Intel i7-3770, 16 GB RAM
Lots of free CPU and RAM. Little system usage. Database files are on SSD, though I have always run with --use-block-cache=true.

Backend: Google Drive. Can still manually upload/download on the web GUI, so not at a quota.

Network: Wired gigabit ethernet directly to router with 300/300 internet
Backup set:
Source: ~300 GB
Backup: ~800 GB / 150+ Versions

I have several other backup sets running just fine on this same machine.

I created a bug report but the scrubbed db file is 1.1 GB (~ 600 MB compressed). I can upload that if needed, and have attached the system-info.txt by itself for now.

20210713_duplicati_report_info.zip (1.3 KB)

I do also have lots of backup database files, some before getting into this hanging on recreating state if those are helpful.

For the original “non-empty blocksets with no associated blocks”, I was able to identify the likely culprits using the hints from this thread:

Using a backup of the sqlite database, I found the ones causing the original error.
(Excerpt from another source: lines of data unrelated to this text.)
/-- **The `σ`-equivariant maps `X → V₄` are the additive maps `W → ℤ/2`**, `W = ker(1 + σ + σ²)`. Let `σ ∈ Q` act
without non-zero fixed point on the Klein four-group `M` and with `σ³ = 1` on the abelian group `X`; let `W ⊆ X` be an
additive subgroup (of any subgroup class: `AddSubgroup`, `Submodule`, …) with `w + σw + σ²w = 0` on `W` and
`2x − σx − σ²x ∈ W` for all `x` (for `X` a module over a ring containing `3⁻¹` these say `W = ker(1 + σ + σ²) =
(1 − e₁)X`). Then there is a bijection `{f : X →+ M | f ∘ σ = σ ∘ f} ≃ (W →+ ℤ/2)`: a `σ`-equivariant map kills the
`σ`-invariants (`fpf`), hence is determined by its restriction to `W` (`3x ∈ X^σ + W`), on which it is `𝔽₄ =
𝔽₂[σ]`-semilinear into `M ≅ 𝔽₄` and so the same as its `ω`-coordinate `W → 𝔽₂`; explicitly `φ ↦ (x ↦ σ•ι φ(F x) +
σ²•ι φ(F σx))`, `F x = 2x − σx − σ²x`, `ι 1 = m₀`, with inverse `f ↦ p ∘ f|_W` for the coordinate `p : M → ℤ/2`
vanishing on `σ²m₀`. No finiteness and no `2`-torsion of `X` is assumed. [cite: SerreGaloisCohomology1997, I §5.1] -/
theorem nonempty_sigmaEquivariant_equiv_addMonoidHom (h4 : Nat.card M = 4) (h2 : ∀ m : M, m + m = 0) {σ : Q}
    (hσ : ∀ m : M, σ • m = m → m = 0) (hσ3 : ∀ x : X, σ • (σ • (σ • x)) = x)
    {S : Type*} [SetLike S X] [AddSubgroupClass S X] (W : S)
    (hW : ∀ w : X, w ∈ W → w + σ • w + σ • (σ • w) = 0)
    (hF : ∀ x : X, x + x - σ • x - σ • (σ • x) ∈ W) :
    Nonempty ({f : X →+ M // ∀ x : X, f (σ • x) = σ • f x} ≃ (W →+ ZMod 2)) := by
  classical
  have hσ3M : ∀ m : M, σ • (σ • (σ • m)) = m := smul_smul_smul_eq_self_of_fpf h4 h2 hσ
  have hσσM : ∀ m : M, σ • (σ • m) = m + σ • m := smul_smul_eq_add_of_fpf h4 h2 hσ
  have hplusM : ∀ m : M, σ • m + σ • (σ • m) = m := fun m ↦ by
    rw [hσσM, add_left_comm, h2, add_zero]
  -- arithmetic of `ℤ/2`
  have hz2 : ∀ a : ZMod 2, a + a = 0 := by decide
  have hzneg : ∀ a : ZMod 2, -a = a := by decide
  have hzc : ∀ a : ZMod 2, a = 0 ∨ a = 1 := by decide
  have hz10 : (1 : ZMod 2) ≠ 0 := by decide
  -- the map `F x = 2x − σx − σ²x`, valued in `W`
  let F₀ : X →+ X := AddMonoidHom.mk' (fun x ↦ x + x - σ • x - σ • (σ • x)) (by
    intro a b; simp only [smul_add]; abel)
  have hF₀ : ∀ x : X, F₀ x = x + x - σ • x - σ • (σ • x) := fun _ ↦ rfl
  let F : X →+ W := AddMonoidHom.codRestrict F₀ W (fun x ↦ by rw [hF₀]; exact hF x)
  have hFv : ∀ x : X, ((F x : W) : X) = x + x - σ • x - σ • (σ • x) := fun _ ↦ rfl
  have hF₀σ : ∀ x : X, F₀ (σ • x) = σ • F₀ x := fun x ↦ by
    rw [hF₀, hF₀, smul_sub, smul_sub, smul_add, hσ3]
  have hFσσ : ∀ x : X, F (σ • (σ • x)) = -F x - F (σ • x) := fun x ↦ Subtype.ext (by
    rw [AddSubgroupClass.coe_sub, NegMemClass.coe_neg, hFv, hFv, hFv]
    simp only [hσ3]
    abel)
  have hFW : ∀ w : W, F (w : X) = w + w + w := fun w ↦ Subtype.ext (by
    simp only [AddMemClass.coe_add, hFv]
    have e := hW w w.2
    have e' : σ • (w : X) + σ • (σ • (w : X)) = -(w : X) := by
      rw [add_assoc] at e; exact (neg_eq_of_add_eq_zero_right e).symm
    rw [sub_sub, e']; abel)
  -- `ι : ℤ/2 ↪ M`, `1 ↦ m₀`
  obtain ⟨m₀, hm₀⟩ := klein_exists_ne_zero h4
  have hσm0 : σ • m₀ ≠ 0 := fun h ↦ hm₀ ((smul_eq_zero_iff_eq σ).mp h)
  have hσm : σ • m₀ ≠ m₀ := fun h ↦ hm₀ (hσ m₀ h)
  let ι : ZMod 2 →+ M := AddMonoidHom.mk' (fun a ↦ if a = 0 then 0 else m₀) (by
    intro a b
    rcases hzc a with rfl | rfl <;> rcases hzc b with rfl | rfl <;>
      simp [hz10, hz2, h2])
  have hι0 : ι 0 = 0 := by simp [ι]
  have hι1 : ι 1 = m₀ := by simp [ι, hz10]
  -- the coordinate `p : M ↠ ℤ/2` with `p m₀ = p (σ m₀) = 1`
  have hA4 : Nat.card (ZMod 2 × ZMod 2) = 4 := by
    rw [Nat.card_prod, Nat.card_eq_fintype_card, ZMod.card]
  have hAA2 : ∀ x : ZMod 2 × ZMod 2, x + x = 0 := by decide
  have hne1 : ((1, 0) : ZMod 2 × ZMod 2) ≠ 0 := by decide
  have hne2 : ((1, 1) : ZMod 2 × ZMod 2) ≠ 0 := by decide
  have hne3 : ((1, 0) : ZMod 2 × ZMod 2) ≠ (1, 1) := by decide
  obtain ⟨θ, hθa, hθb⟩ := klein_exists_addEquiv h4 h2 hA4 hAA2 hm₀ hσm0 (Ne.symm hσm) hne1 hne2 hne3
  let p : M →+ ZMod 2 := (AddMonoidHom.fst (ZMod 2) (ZMod 2)).comp θ.toAddMonoidHom
  have hpapply : ∀ x : M, p x = (θ x).1 := fun _ ↦ rfl
  have hp0 : p 0 = 0 := map_zero p
  have hpa : p m₀ = 1 := by rw [hpapply, hθa]
  have hpb : p (σ • m₀) = 1 := by rw [hpapply, hθb]
  have hpc : p (m₀ + σ • m₀) = 0 := by rw [map_add, hpa, hpb]; exact hz2 1
  have hσσm₀ : σ • (σ • m₀) = m₀ + σ • m₀ := hσσM m₀
  have hpσ : ∀ a : ZMod 2, p (σ • ι a) = a := by
    intro a
    rcases hzc a with rfl | rfl
    · rw [hι0, smul_zero, hp0]
    · rw [hι1, hpb]
  have hpσσ : ∀ a : ZMod 2, p (σ • (σ • ι a)) = 0 := by
    intro a
    rcases hzc a with rfl | rfl
    · rw [hι0, smul_zero, smul_zero, hp0]
    · rw [hι1, hσσm₀, hpc]
  -- the reconstruction identity `x = σ • ι (p x) + σ² • ι (p (σ x))` on `M`
  have hrec : ∀ x : M, σ • ι (p x) + σ • (σ • ι (p (σ • x))) = x := by
    intro x
    rcases klein_cases h4 h2 hm₀ hσm0 (Ne.symm hσm) x with h | h | h | h <;> rw [h]
    · rw [smul_zero, hp0, hι0, smul_zero, smul_zero, add_zero]
    · rw [hpa, hpb, hι1]; exact hplusM m₀
    · rw [hpb, hι1, hσσm₀, hpc, hι0, smul_zero, smul_zero, add_zero]
    · have e : σ • (m₀ + σ • m₀) = m₀ := by rw [← hσσm₀]; exact hσ3M m₀
      rw [hpc, hι0, smul_zero, zero_add, e, hpa, hι1]
      exact hσσm₀
  -- the bijection
  let Ψ : {f : X →+ M // ∀ x : X, f (σ • x) = σ • f x} → (W →+ ZMod 2) :=
    fun f ↦ p.comp (f.1.comp (AddSubmonoidClass.subtype W))
  let Φ : (W →+ ZMod 2) → {f : X →+ M // ∀ x : X, f (σ • x) = σ • f x} := fun φ ↦
    ⟨(DistribSMul.toAddMonoidHom M σ).comp (ι.comp (φ.comp F)) +
        (DistribSMul.toAddMonoidHom M (σ * σ)).comp (ι.comp (φ.comp (F.comp
          (DistribSMul.toAddMonoidHom X σ)))), by
      intro x
      change σ • ι (φ (F (σ • x))) + (σ * σ) • ι (φ (F (σ • (σ • x)))) =
        σ • (σ • ι (φ (F x)) + (σ * σ) • ι (φ (F (σ • x))))
      rw [hFσσ, map_sub φ, map_neg φ, hzneg, sub_eq_add_neg, hzneg, map_add ι, mul_smul, mul_smul,
        smul_add, smul_add, smul_add, hσ3M, add_left_comm, hplusM]⟩
  have hΦ : ∀ (φ : W →+ ZMod 2) (x : X), (Φ φ).1 x =
      σ • ι (φ (F x)) + σ • (σ • ι (φ (F (σ • x)))) := fun φ x ↦ by
    change σ • ι (φ (F x)) + (σ * σ) • ι (φ (F (σ • x))) = _
    rw [mul_smul]
  have hΨ : ∀ (f : {f : X →+ M // ∀ x : X, f (σ • x) = σ • f x}) (w : W), Ψ f w = p (f.1 w) :=
    fun _ _ ↦ rfl
  have hleft : ∀ f, Φ (Ψ f) = f := by
    intro f
    apply Subtype.ext
    ext x
    have hFσ' : ((F (σ • x) : W) : X) = σ • ((F x : W) : X) := by
      change F₀ (σ • x) = σ • F₀ x
      exact hF₀σ x
    rw [hΦ, hΨ, hΨ, hFσ', f.2, hrec, hFv, map_sub, map_sub, map_add, f.2, f.2, f.2, h2, zero_sub,
      sub_eq_add_neg, ← neg_add, hplusM, klein_neg_eq h2]
  have hright : ∀ φ, Ψ (Φ φ) = φ := by
    intro φ
    ext w
    rw [hΨ, hΦ, map_add, hpσ, hpσσ, add_zero, hFW, map_add, map_add, hz2, zero_add]
  exact ⟨⟨Ψ, Φ, hleft, hright⟩⟩

/-- **Counting WITHOUT `2`-torsion**: `#Hom_σ(X, M) = #(W →+ ℤ/2)` (as `Nat.card`s; both sides may be infinite, then
both cards are `0`), `W` as in `nonempty_sigmaEquivariant_equiv_addMonoidHom`. For finite `W` the right side is
`#(W/2W)`; for `x + x = 0` on `X` this is part VI's `#((1 − e₁)V)`. [cite: SerreGaloisCohomology1997, I §5.1] -/
theorem natCard_sigmaEquivariant_eq_natCard_addMonoidHom (h4 : Nat.card M = 4) (h2 : ∀ m : M, m + m = 0)
    {σ : Q} (hσ : ∀ m : M, σ • m = m → m = 0) (hσ3 : ∀ x : X, σ • (σ • (σ • x)) = x)
    {S : Type*} [SetLike S X] [AddSubgroupClass S X] (W : S)
    (hW : ∀ w : X, w ∈ W → w + σ • w + σ • (σ • w) = 0)
    (hF : ∀ x : X, x + x - σ • x - σ • (σ • x) ∈ W) :
    Nat.card {f : X →+ M // ∀ x : X, f (σ • x) = σ • f x} = Nat.card (W →+ ZMod 2) := by
  obtain ⟨e⟩ := nonempty_sigmaEquivariant_equiv_addMonoidHom h4 h2 hσ hσ3 W hW hF
  exact Nat.card_congr e
import Mathlib
import Summits.MatrixMultiplication.Statement
import Summits.MatrixMultiplication.MatrixMultiplication.Theorems.GraphEquationsAffineSecantPencil

/-!
# GraphEquations — correctness of an affine system is a property of its Jacobian field (M47;
cell `decomp-mm`, lens-5 g40)

Helper kernel beneath the attacked crux `MultiplicityReduction` (stmt-MatrixMultiplication-27806) of
route `GraphEquations`, rung `K = 3` (open content after g40: `AffSystem.AffineQuadricRigidity n`,
`n ≥ 3`).

**Every point of `ℂ^{3N}` lies on a secant line of the graph** (`secant_through`): for `s ∉ {0,1}` the
point `(A, B, AB + δ)` is `x_s` on the secant through the graph points over
`(A − s·ΔA, B − s·1)` and `(A + (1−s)·ΔA, B + (1−s)·1)` with `ΔA = δ/(s(1−s))`.  Combined with the
secant pencil identity of M46 (`AffTest.eval_secant`) this gives

* `AffSystem.correct_iff_pencil` — for any fixed `s ∉ {0,1}`: `S` is CORRECT iff for all pairs of base
  points with `P := (A'−A)(B'−B) ≠ 0` some test has `⟨(1−s)J_g(A,B) + sJ_g(A',B'), P⟩ ≠ 0`.
  Correctness is thus a property of the JACOBIAN ROW FIELD `(A,B) ↦ (J_g(A,B))_g` on the graph
  alone — the quadratic parts `q_g` have disappeared into how `J` varies;
* `AffSystem.correct_iff_pencil_two` — the instance `s = 2`: `⟨2J_g(A',B') − J_g(A,B), P⟩ ≠ 0`;
* `affineQuadricRigidity_iff_rowField` — **AQRₙ restated**: every row field
  `J_g(A,B) = κ_g + L_A^g A + L_B^g B + M_g(AB)` satisfying the pencil condition has full rank `N` at
  some point.  (Equivalently: an everywhere rank-deficient such field admits a pair of points with
  `P ≠ 0` and `P ⊥ 2J_g(A',B') − J_g(A,B)` for every `g`.)
* `AffSystem.Correct.pencil_transfer` — a curiosity forced by the equivalence: the pencil conditions
  for two different parameters `s, s' ∉ {0,1}` are equivalent.

Sorry-free; no stub credit claimed.
-/

set_option linter.dupNamespace false
set_option linter.unusedSectionVars false

noncomputable section

namespace Summit.MatrixMultiplication.MatrixMultiplication.Theorems.GraphEquations

open Matrix

variable {n : ℕ}

/-! ## Every point lies on a secant of the graph -/

/-- The increment `ΔA = δ / (s(1−s))` used to pass a secant through `(A, B, AB + δ)`. -/
def secInc (δ : Vec n) (s : ℂ) : Vec n := (1 / (s * (1 - s))) • δ

/-- `ΔA · 1 = ΔA`: the product of the increments is `δ/(s(1−s))`. -/
theorem prodVec_secInc_idFun (δ : Vec n) (s : ℂ) : prodVec (secInc δ s) idFun = secInc δ s :=
  prodVec_idFun _

/-- The `A`-blocks of the two graph points: `A − s·ΔA` and `A + (1−s)·ΔA` combine to `A`. -/
theorem secPt_through (A Δ : Vec n) (s : ℂ) : secPt (A - s • Δ) (A + (1 - s) • Δ) s = A := by
  funext q
  simp only [secPt, Pi.add_apply, Pi.sub_apply, Pi.smul_apply, smul_eq_mul]
  ring

/-- The difference of the two `A`-blocks is the increment. -/
theorem secPt_through_sub (A Δ : Vec n) (s : ℂ) : (A + (1 - s) • Δ) - (A - s • Δ) = Δ := by
  funext q
  simp only [Pi.add_apply, Pi.sub_apply, Pi.smul_apply, smul_eq_mul]
  ring

/-- **Every point `(A, B, AB + δ)` is a secant point `x_s`** (`s ∉ {0,1}`): with
`A₁ = A − sΔA, A₂ = A + (1−s)ΔA, B₁ = B − s·1, B₂ = B + (1−s)·1`, `ΔA = δ/(s(1−s))`, the `C`-block of
`x_s` is `AB + δ`. -/
theorem secant_through (A B δ : Vec n) {s : ℂ} (hs0 : s ≠ 0) (hs1 : s ≠ 1) :
    secPt (prodVec (A - s • secInc δ s) (B - s • idFun))
        (prodVec (A + (1 - s) • secInc δ s) (B + (1 - s) • idFun)) s = prodVec A B + δ := by
  have hdef := secant_defect (A - s • secInc δ s) (A + (1 - s) • secInc δ s) (B - s • idFun)
    (B + (1 - s) • idFun) s
  rw [secPt_through, secPt_through, secPt_through_sub, secPt_through_sub, prodVec_secInc_idFun]
    at hdef
  have hs : s * (1 - s) ≠ 0 := mul_ne_zero hs0 (sub_ne_zero.mpr (Ne.symm hs1))
  have hinc : (s * (1 - s)) • secInc δ s = δ := by
    rw [secInc, smul_smul, mul_one_div_cancel hs, one_smul]
  rw [hinc] at hdef
  exact eq_add_of_sub_eq' hdef

namespace AffSystem

variable {S : AffSystem n}

/-- **Correctness is a property of the Jacobian row field.**  For any fixed `s ∉ {0,1}`:
`S` is correct iff for all `A, A', B, B'` with `P = (A'−A)(B'−B) ≠ 0` some test has
`⟨(1−s)J_g(A,B) + sJ_g(A',B'), P⟩ ≠ 0`. -/
theorem correct_iff_pencil {s : ℂ} (hs0 : s ≠ 0) (hs1 : s ≠ 1) :
    S.Correct ↔ ∀ A A' B B' : Vec n, prodVec (A' - A) (B' - B) ≠ 0 →
      ∃ i, ((1 - s) • (S.test i).jac A B + s • (S.test i).jac A' B') ⬝ᵥ prodVec (A' - A) (B' - B)
        ≠ 0 := by
  refine ⟨fun hC A A' B B' hP => hC.exists_pencil_ne_zero hs0 hs1 hP, fun h A B C hall => ?_⟩
  by_contra hne
  set δ : Vec n := C - prodVec A B with hδ
  have hδ0 : δ ≠ 0 := fun h0 => hne (sub_eq_zero.mp h0)
  have hs : s * (1 - s) ≠ 0 := mul_ne_zero hs0 (sub_ne_zero.mpr (Ne.symm hs1))
  -- the two graph points
  set A₁ : Vec n := A - s • secInc δ s
  set A₂ : Vec n := A + (1 - s) • secInc δ s
  set B₁ : Vec n := B - s • idFun
  set B₂ : Vec n := B + (1 - s) • idFun
  have hA : secPt A₁ A₂ s = A := secPt_through A _ s
  have hB : secPt B₁ B₂ s = B := secPt_through B _ s
  have hCpt : secPt (prodVec A₁ B₁) (prodVec A₂ B₂) s = C := by
    rw [secant_through A B δ hs0 hs1, hδ, add_sub_cancel]
  have hP : prodVec (A₂ - A₁) (B₂ - B₁) = secInc δ s := by
    rw [secPt_through_sub, secPt_through_sub, prodVec_secInc_idFun]
  have hP0 : prodVec (A₂ - A₁) (B₂ - B₁) ≠ 0 := by
    rw [hP, secInc]
    exact smul_ne_zero (one_div_ne_zero hs) hδ0
  obtain ⟨i, hi⟩ := h A₁ A₂ B₁ B₂ hP0
  have hev := (S.test i).eval_secant A₁ A₂ B₁ B₂ s
  rw [hA, hB, hCpt, hall i] at hev
  exact hi ((mul_eq_zero.mp hev.symm).resolve_left hs)

/-- **The instance `s = 2`:** `S` is correct iff for all pairs with `P = (A'−A)(B'−B) ≠ 0` some test
has `⟨2J_g(A',B') − J_g(A,B), P⟩ ≠ 0`. -/
theorem correct_iff_pencil_two :
    S.Correct ↔ ∀ A A' B B' : Vec n, prodVec (A' - A) (B' - B) ≠ 0 →
      ∃ i, ((2 : ℂ) • (S.test i).jac A' B' - (S.test i).jac A B) ⬝ᵥ prodVec (A' - A) (B' - B)
        ≠ 0 := by
  rw [correct_iff_pencil (s := 2) two_ne_zero (by norm_num)]
  refine forall₄_congr fun A A' B B' => imp_congr_right fun _ => exists_congr fun i => ?_
  rw [show (1 : ℂ) - 2 = -1 by norm_num, neg_one_smul, neg_add_eq_sub]

/-- **Pencil transfer** (forced by the equivalence): the pencil conditions at two parameters
`s, s' ∉ {0,1}` are equivalent. -/
theorem Correct.pencil_transfer {s s' : ℂ} (hs0 : s ≠ 0) (hs1 : s ≠ 1) (hs0' : s' ≠ 0)
    (hs1' : s' ≠ 1)
    (h : ∀ A A' B B' : Vec n, prodVec (A' - A) (B' - B) ≠ 0 →
      ∃ i, ((1 - s) • (S.test i).jac A B + s • (S.test i).jac A' B') ⬝ᵥ prodVec (A' - A) (B' - B)
        ≠ 0)
    {A A' B B' : Vec n} (hP : prodVec (A' - A) (B' - B) ≠ 0) :
    ∃ i, ((1 - s') • (S.test i).jac A B + s' • (S.test i).jac A' B') ⬝ᵥ prodVec (A' - A) (B' - B)
      ≠ 0 :=
  ((correct_iff_pencil hs0 hs1).mpr h).exists_pencil_ne_zero hs0' hs1' hP

end AffSystem

/-- **AQRₙ restated on the row field.**  Affine–quadric rigidity holds at `n` iff every affine system
whose Jacobian row field passes the pencil test (`s = 2`) has full rank somewhere. -/
theorem AffSystem.affineQuadricRigidity_iff_rowField :
    AffSystem.AffineQuadricRigidity n ↔ ∀ S : AffSystem n,
      (∀ A A' B B' : Vec n, prodVec (A' - A) (B' - B) ≠ 0 →
        ∃ i, ((2 : ℂ) • (S.test i).jac A' B' - (S.test i).jac A B) ⬝ᵥ prodVec (A' - A) (B' - B)
          ≠ 0) → ∃ A B : Vec n, S.ReducedAt A B := by
  refine forall_congr' fun S => ?_
  rw [AffSystem.correct_iff_pencil_two]

/-- **The counterexample reading.**  AQRₙ fails iff some affine system is nowhere of full rank and yet
passes the pencil test. -/
theorem AffSystem.not_affineQuadricRigidity_iff :
    ¬ AffSystem.AffineQuadricRigidity n ↔ ∃ S : AffSystem n, S.NowhereReduced ∧
      ∀ A A' B B' : Vec n, prodVec (A' - A) (B' - B) ≠ 0 →
        ∃ i, ((2 : ℂ) • (S.test i).jac A' B' - (S.test i).jac A B) ⬝ᵥ prodVec (A' - A) (B' - B)
          ≠ 0 := by
  rw [AffSystem.affineQuadricRigidity_iff_rowField]
  constructor
  · intro h
    obtain ⟨S, hS⟩ := not_forall.mp h
    obtain ⟨hp, hnr⟩ := Classical.not_imp.mp hS
    exact ⟨S, fun A B hR => hnr ⟨A, B, hR⟩, hp⟩
  · rintro ⟨S, hnr, hp⟩ h
    obtain ⟨A, B, hR⟩ := h S hp
    exact hnr A B hR

end Summit.MatrixMultiplication.MatrixMultiplication.Theorems.GraphEquations

end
They are real files in the source directory, though they have some special UTF-8 foreign characters. Is it possible to just restore this sqlite database and remove those files?

Although this isn’t what is causing the current hanging issue though. I inspected my current database file and in the file view or remote view, I’m nowhere near the files that caused the "non-empty blocksets with no associated blocks”

What I’m confused about is why I don’t see anything in the live profiling log. The last statement is a select statement that runs very quickly. It doesn’t seem to indicate what is attempted to be run next. Will running the recreate command via command line give me more verbose output?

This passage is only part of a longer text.